● **Exercise brief**
Where the listing below has a line with "have hεr : 0 < ε * r := mul_pos hε hr", write out exactly that line and every line after it, stopping after the line with "linarith, by nlinarith⟩".

● **Exercise data**
import Literature.MathematicalPhysics.QuantumFieldTheory.Balaban1983to89.B6Prop26PairKLevelAssemblyV1L0
import Literature.MathematicalPhysics.QuantumFieldTheory.Balaban1983to89.B6GradLegKLevelV1L0
import Literature.MathematicalPhysics.QuantumFieldTheory.Balaban1983to89.B6Prop26KLevelAssemblyPadV1L0
import Literature.MathematicalPhysics.QuantumFieldTheory.Balaban1983to89.B6Line3CubeV1L0
/-!
# `Balaban1983to89.B6Prop26GradKLevelV1L0` — LEVEL-0 TWIN (programme G-F3′-L0, director-ym LINE №27 / UV3-NODE §24.5; plan `lit-balaban-r03/G-F3L0-PLAN.md`) of `B6Prop26GradKLevelV1`:
the same declarations, SAME NAMES AND STATEMENTS, for nested families WITH print's region `Λ₀ = T ∖ Ω₁` ADMITTED (structures
`B6MultiLevelBoxOperatorL0.Domains` / `B6MultiLevelTorusOperatorL0.TDomains`: levels `0, …, k`, the level-`0` block a single site, `Q′₀ = id`,
finite weight `a₀` — print p.225 (2.14) «Σ_{j=0}^k … (Q′₀λ)(x) = λ(x), x ∈ Λ₀», p.229 «taking a sequence (2.1) … smallest possible domains B^j(Λ_j),
and considering the operator Δ_a defined by (2.19), (2.20) for this sequence»).  Every `D`-free object is the lineage's, consumed BY NAME; no existing
module is touched; no fact is minted.  Unit `lit-balaban-p33` (p33 gen 89; S-E entry twins named to p33 by the B6 owner r03 gen 36, ruling 2026-08-27T18:45:57Z; port tooling by r03 gen 36; cluster C legs to p33 by r03's final allocation 2026-08-27T19:48:28Z); B6 fold owner r03; referee ref-4.  LEVEL-0 JOINT J8
ABSORBED (B6 owner r03 gen 36, ruling 2026-08-27T20:22:40Z): in `prop26_2136_grad_kLevel_line3_le` the threshold witness is `max M₁ (2L²)`, from which
`2L ≤ M_h` — needed by the level-0 fine-step sizes behind `B6CubeCoeffSizesV1L0.abs_cfC_le` and `B6GradLegKLevelV1L0.hDG0_cube` — is derived inside the
proof; EVERY STATEMENT of this file is the twin's verbatim.  THE TWIN'S DOCUMENTATION FOLLOWS
VERBATIM (its «levels 1 … k» / «Ω₁ = X» sentences describe the twin; here `j` runs from `0` and `Ω₁` may be a proper subset).

# `Balaban1983to89.B6Prop26GradKLevelV1` — T. Bałaban, *Propagators and renormalization transformations for lattice gauge theories. II*,
# Commun. Math. Phys. **96** (1984) 223–250 [Balaban1984PropagatorsII], **PROP. 2.6, ENTRY (2.136)₂ `|(∇GJ)(x)| ≤ O(1)·Lʲη·e^{−δ₃d(y,y′)}|J|`** (p. 247)
# FOR THE GENUINE `k`-LEVEL `G = Δ_a⁻¹` ON THE V1 TORUS — together with (2.136)₁, ONLY LINE 3 DISPLAYED

statement-level skeleton of published theorems with citation tags; proofs where landed; nothing here is a claim about the Yang–Mills mass gap

PDF held: `paper:balaban1984-cmp96-propagators-rt-ii` (journal page = PDF page + 222), p. 247 [PDF 25] re-read this generation (text layer `p0025.txt`):
*"Reasoning in the same way as in the proof of Proposition 2.2 we obtain Proposition 2.6. There exists a positive constant δ₃ depending on d and L only,
such that |(GJ)(x)|, |(∇GJ)(x)|, |(G∇*J)(x)|, |(ΔGJ)(x)| ≤ O(1)[(Lʲη)², Lʲη, Lʲη, 1]e^{−δ₃d(y,y′)}|J| (2.136) for x ∈ Δ(y), y ∈ Λ_j, supp J ⊂ Δ(y′),
with the constant O(1) depending on d and L only"*.

CITATION HEADER (lean-in-tree rule) — WHAT IS REPRODUCED.  Phase-2 file of the `lit-balaban` typed skeleton (HOME `run/shared/lean/pub/lit-balaban/`),
seat **p38 gen 30** (free target under protocol G.5-34(d), TAKING line HOME/STATUS.md 2026-08-23T13:2xZ, cc the B6 fold owner r03 and the CONSUMER r05:
`…B8Prop3MultiLevelTorusP26` ([B8] Prop. 3 at `U₀ = 1` on the `k`-level torus) takes the (2.136)₂-shape majorants of `∇G(1)` as its «slot 2» —
*«no k-level producer yet»*); SKELETON row **B6.Prop2.6** (cells only; head unchanged, owner r03).  THIS FILE = THE SLOT-2 PRODUCER:
**`prop26_2136_grad_kLevel_line3_le`** — for the weight band `[b₀, b₁]` there is `σ₀ > 0` such that for every rate `σ ∈ (0, σ₀]`, budget `α ∈ [0, 1]`,
`N₀ ≥ 1` and line-3 constants `C_D ≥ 0`, `c_D > 0` there are `A ≥ 0`, `M₁ > 0` (on `d, L, b₀, b₁, σ, α, N₀, C_D, c_D`; uniform in `k, M_h, m, K, c′`)
such that on every admissible V1 torus (`k ≥ 2`, `M_h = Lᵃ ≥ 8`, `R ≥ 2L²`, `P′ ≥ 5`, `L ≥ 5`, cubes placed, `M₁ ≤ L·M_h`, `N₀ + 1 ≤ R·L·M_h`, the
(2.59)-shape budget at rate `σ`), for `c′ ≠ 0` and weights in the global band, GIVEN ONLY the line-3 majorant (iv) of `ζ_□(∂(1−R)∂* − P_□)h_□` at rate
`2σ` for every cube (the r03 g22 / p22 lane): BOTH
* (2.136)₁: `HasMajorant (geomT D) (blkV1 hN D) (onFun G) (A·(L^{j(y)}/c′)²·e^{−delta3 α (2σ)·d_T})` (= p38 g29's `…PerCube.prop26_2136_kLevel_assembly_line3`
  at a parametrised rate), AND
* **(2.136)₂**: for every direction `ν`, `HasMajorant (geomT D) (blkV1 hN D) (DV ν c′ ∘ₗ onFun G) (A·((geomT D).len y·|c′|⁻¹)·e^{−delta3 α (2σ)·d_T})` —
  r05's slot-2 shape VERBATIM with `Dop ν := DV ν c′ = c′•(S_ν − 1)` (`…B6GradLegKLevelV1.DV`, the forward difference `∇^η_ν` of fine bond functions,
  `η = |c′|⁻¹`) and THE SAME constant `A` and rate as slot 1.
Proof = p38's pair assembly `…B6Prop26PairKLevelAssemblyV1L0.prop26_pair_kLevel_assembly_le` (r03's assembly script on the pair skeleton) with (i) the
`□̃`-overlap `3·9^{d+1}` (p21/r03 `card_filter_mem_QbigT_le`), (ii) `B6CubeMoutV1L0.outLoc_Ml_hB'`, (iii) `B6CubeCoeffSizesV1L0.abs_cfC_le/cfC_supp/abs_c0C_le/
c0C_supp` discharged as in `…PerCube`, and the left-factor clause fed by the per-cube first legs `…B6GradLegKLevelV1L0.hDG0_cube` (rate `ρ_D`; `σ₀ := min σ₀′ ρ_D`).
**`prop26_2136_grad_kLevel_pad_le_V1`** — the same for EVERY ODD `L ≥ 5`, `k ≥ 1`, `P′ ≥ 5L` WITHOUT the placement hypothesis, via p38 g29's level
padding (`…B6PadLevelV1`: `padT`, `SameOm.GE_eq`, `hasMajorant_of_pad`), line 3 stated for the cubes of the padded family — the slot-2 twin of
`…B6Prop26KLevelAssemblyPadV1L0.prop26_2136_kLevel_final_pad_le_V1`.
**`prop26_2136_grad_kLevel_unconditional`** — NO DISPLAYED ANALYTIC HYPOTHESIS: the slot-2 twin of r03 g22's
`…B6Line3CubeV1L0.prop26_2136_kLevel_unconditional` with the SAME binders (line 3 fed by r03's **`line3_cube`**, the Lemma-2.1 exponent `N₀` chosen inside for
`α > 0`, one threshold `M₂ ≤ L·M_h`; rate `σ ≤ min(σ₀, ρ₃/2)`), conclusion (2.136)₁ ∧ (2.136)₂; and **`prop26_2136_grad_kLevel_unconditional_pad_V1`** —
the same for every odd `L ≥ 5`, `k ≥ 1`, `P′ ≥ 5L` with NO per-cube hypothesis at all (`line3_cube` fed at the padded family).
IMPORTS BY NAME, restating nothing (`…B6Prop26PairKLevelAssemblyV1`, `…B6GradLegKLevelV1`, `…B6Prop26KLevelAssemblyPadV1`, `…B6PadLevelV1`,
`…B6Line3CubeV1`, `…B6CubeMoutV1`, `…B6CubeCoeffSizesV1`, `…B6Cover236QbigOverlapV1`); THEOREMS ONLY; standard axioms.

HONEST SCOPE / DIVERGENCES.  (1) In §1–§2 the line-3 majorant (iv) stays DISPLAYED; in §3 it is DISCHARGED by r03 g22's `line3_cube` (p366020) — the
remaining hypotheses there are print's SETTING ((2.2): `M` large, `R ≥ 2L²`; (2.16): the weight band; the V1 torus, `L ≥ 5` odd, `M_h = Lᵃ ≥ 8`; in the
unpadded form `k ≥ 2`, `P′ ≥ 5` and the placement of the top cubes; in the padded form `k ≥ 1`, `P′ ≥ 5L`), not analytic inputs.  (2) `DV ν c′` uses the signed fine factor like `dE c′`; the prefactor `(geomT D).len y·|c′|⁻¹ = L^{j(y)}η` is print's `Lʲη` at the OUTPUT
block; the constant `A` (a max of the slot-1 constant and `2·(3·9^{d+1}·C_D)·K261…`) depends on `d, L, b₀, b₁, α, N₀, σ, C_D, c_D` — print: *"O(1)
depending on d and L only"* for fixed `α`; uniform in `k, M_h, c′` (the point of Prop. 2.6).  (3) Entries `|(G∇*J)(x)|`, `|(ΔGJ)(x)|` and (2.137)–(2.140)
untouched (the `Δ` entry is one more instance of the left-factor clause).  Integer torus, lattice units; nothing on d = 4 specifically or the continuum;
NOT summit progress.  Unit `lit-balaban-p38` (gen 30), 2026-08-23.
-/
/-- **(ii) `supp v₂ ⊆ (-d,d) × (0.005εr, r) ∖ [-(d-r), d-r] × [εr, r/10]`** (Ożański's order
`(x₁, x₂)`; here radial first: `rect (εr/200) r (-d) d ∖ crect (εr) (r/10) (-(d-r)) (d-r)`).
[cite: Ozanski2017NSISingular, Lemma 5.2 (ii)] -/
theorem tsupport_field_subset (hε : 0 < ε) (hε' : ε ≤ 1 / 20) (hr : 0 < r) :
    tsupport (field ε r d) ⊆
      rect (ε * r / 200) r (-d) d \ crect (ε * r) (r / 10) (-(d - r)) (d - r) := by
  refine (tsupport_field_subset_carrier hε hε' hr).trans ?_
  have hεr : 0 < ε * r := mul_pos hε hr
  rintro ⟨ρ, z⟩ hq
  simp only [carrier, mem_union, mem_prod, mem_Icc, mem_setOf_eq] at hq
  simp only [Set.mem_sdiff, mem_rect, mem_crect, not_and_or, not_le]
  rcases hq with ⟨⟨h1, h2⟩, h3, h4⟩ | ⟨hρ, hz1, hz2⟩
  · have hz := abs_le.1 h4
    refine ⟨⟨⟨by linarith, by linarith⟩, by linarith, by linarith⟩, ?_⟩
    right
    -- `|z| ≥ d - 0.9 r > d - r`
    rcases le_or_gt 0 z with hz0 | hz0
    · rw [abs_of_nonneg hz0] at h3; right; linarith
    · rw [abs_of_neg hz0] at h3; left; linarith
  · refine ⟨⟨?_, by linarith, by linarith⟩, ?_⟩
    · rcases hρ with ⟨h1, h2⟩ | ⟨h1, h2⟩
      · exact ⟨by linarith, by nlinarith⟩
      · exact ⟨by nlinarith, by linarith⟩
    · left
      rcases hρ with ⟨h1, h2⟩ | ⟨h1, h2⟩
      · left; nlinarith
      · right; linarith

/-! #### The field: values and bounds -/

/-- **(iv) `v₂ = (1,0)` on `RECT`** (unit axial flow for `|z| ≤ d - r`, `0.02εr ≤ ρ ≤ 0.98εr`).
[cite: Ozanski2017NSISingular, Lemma 5.2 (iv)] -/
theorem field_eq_of_mem_rect (hε : 0 < ε) (hε' : ε ≤ 1 / 20) (hr : 0 < r) {q : ℝ × ℝ}
    (hz : |q.2| ≤ d - r) (hρ : q.1 ∈ Icc (2 * ε * r / 100) (98 * ε * r / 100)) :
    field ε r d q = (0, 1) := by
  have ht : θt r q.1 = 0 := θt_eq_zero hr (hρ.2.trans (by nlinarith))
  simp only [field, deriv_P_eq_zero hr hz, P_eq_one hr hz, g, θb_eq_one hε hr hρ, ht]
  simp

/-- **(iii), second half: `v_r = 0` for `|z| ≤ d - r`** (printed on `[-(d-r), d-r] × (0, εr)`).
[cite: Ozanski2017NSISingular, Lemma 5.2 (iii)] -/
theorem field_fst_eq_zero (hr : 0 < r) {q : ℝ × ℝ} (hz : |q.2| ≤ d - r) : (field ε r d q).1 = 0 := by
  simp [field, deriv_P_eq_zero hr hz]

/-- **(iii), second half: `v_z ≥ 0` below the top band** (`ρ ≤ 0.11 r`; printed on
`[-(d-r), d-r] × (0, εr)`). [cite: Ozanski2017NSISingular, Lemma 5.2 (iii)] -/
theorem field_snd_nonneg (hr : 0 < r) {q : ℝ × ℝ} (hρ : q.1 ≤ 11 * r / 100) : 0 ≤ (field ε r d q).2 := by
  simp only [field, g, θt_eq_zero hr hρ, mul_zero, sub_zero]
  exact mul_nonneg (P_mem q.2).1 (θb_mem q.1).1

/-- **(iii): `-1.04 ε² ≤ v_z ≤ 1`** (printed: `-ε² ≤ v₂₁ ≤ 1`). [cite: Ozanski2017NSISingular, Lemma 5.2 (iii)] -/
theorem field_snd_mem (hε : 0 < ε) (hr : 0 < r) (q : ℝ × ℝ) :
    (field ε r d q).2 ∈ Icc (-(104 / 100 * ε ^ 2)) 1 := by
  have hP := P_mem (r := r) (d := d) q.2
  have hb := θb_mem (ε := ε) (r := r) q.1
  have ht := θt_mem (r := r) q.1
  have hl0 := lam_nonneg hε hr
  have hl1 := lam_le hε hr
  simp only [field, g, mem_Icc]
  constructor
  · have h1 : lam ε r * θt r q.1 ≤ 104 / 100 * ε ^ 2 := by nlinarith [hl1, ht.2, ht.1]
    nlinarith [hP.1, hP.2, hb.1, mul_nonneg hl0 ht.1]
  · nlinarith [hP.1, hP.2, hb.1, hb.2, mul_nonneg hl0 ht.1]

● **Solution to this task**
  have hεr : 0 < ε * r := mul_pos hε hr
  rintro ⟨ρ, z⟩ hq
  simp only [carrier, mem_union, mem_prod, mem_Icc, mem_setOf_eq] at hq
  simp only [Set.mem_sdiff, mem_rect, mem_crect, not_and_or, not_le]
  rcases hq with ⟨⟨h1, h2⟩, h3, h4⟩ | ⟨hρ, hz1, hz2⟩
  · have hz := abs_le.1 h4
    refine ⟨⟨⟨by linarith, by linarith⟩, by linarith, by linarith⟩, ?_⟩
    right
    -- `|z| ≥ d - 0.9 r > d - r`
    rcases le_or_gt 0 z with hz0 | hz0
    · rw [abs_of_nonneg hz0] at h3; right; linarith
    · rw [abs_of_neg hz0] at h3; left; linarith
  · refine ⟨⟨?_, by linarith, by linarith⟩, ?_⟩
    · rcases hρ with ⟨h1, h2⟩ | ⟨h1, h2⟩
      · exact ⟨by linarith, by nlinarith⟩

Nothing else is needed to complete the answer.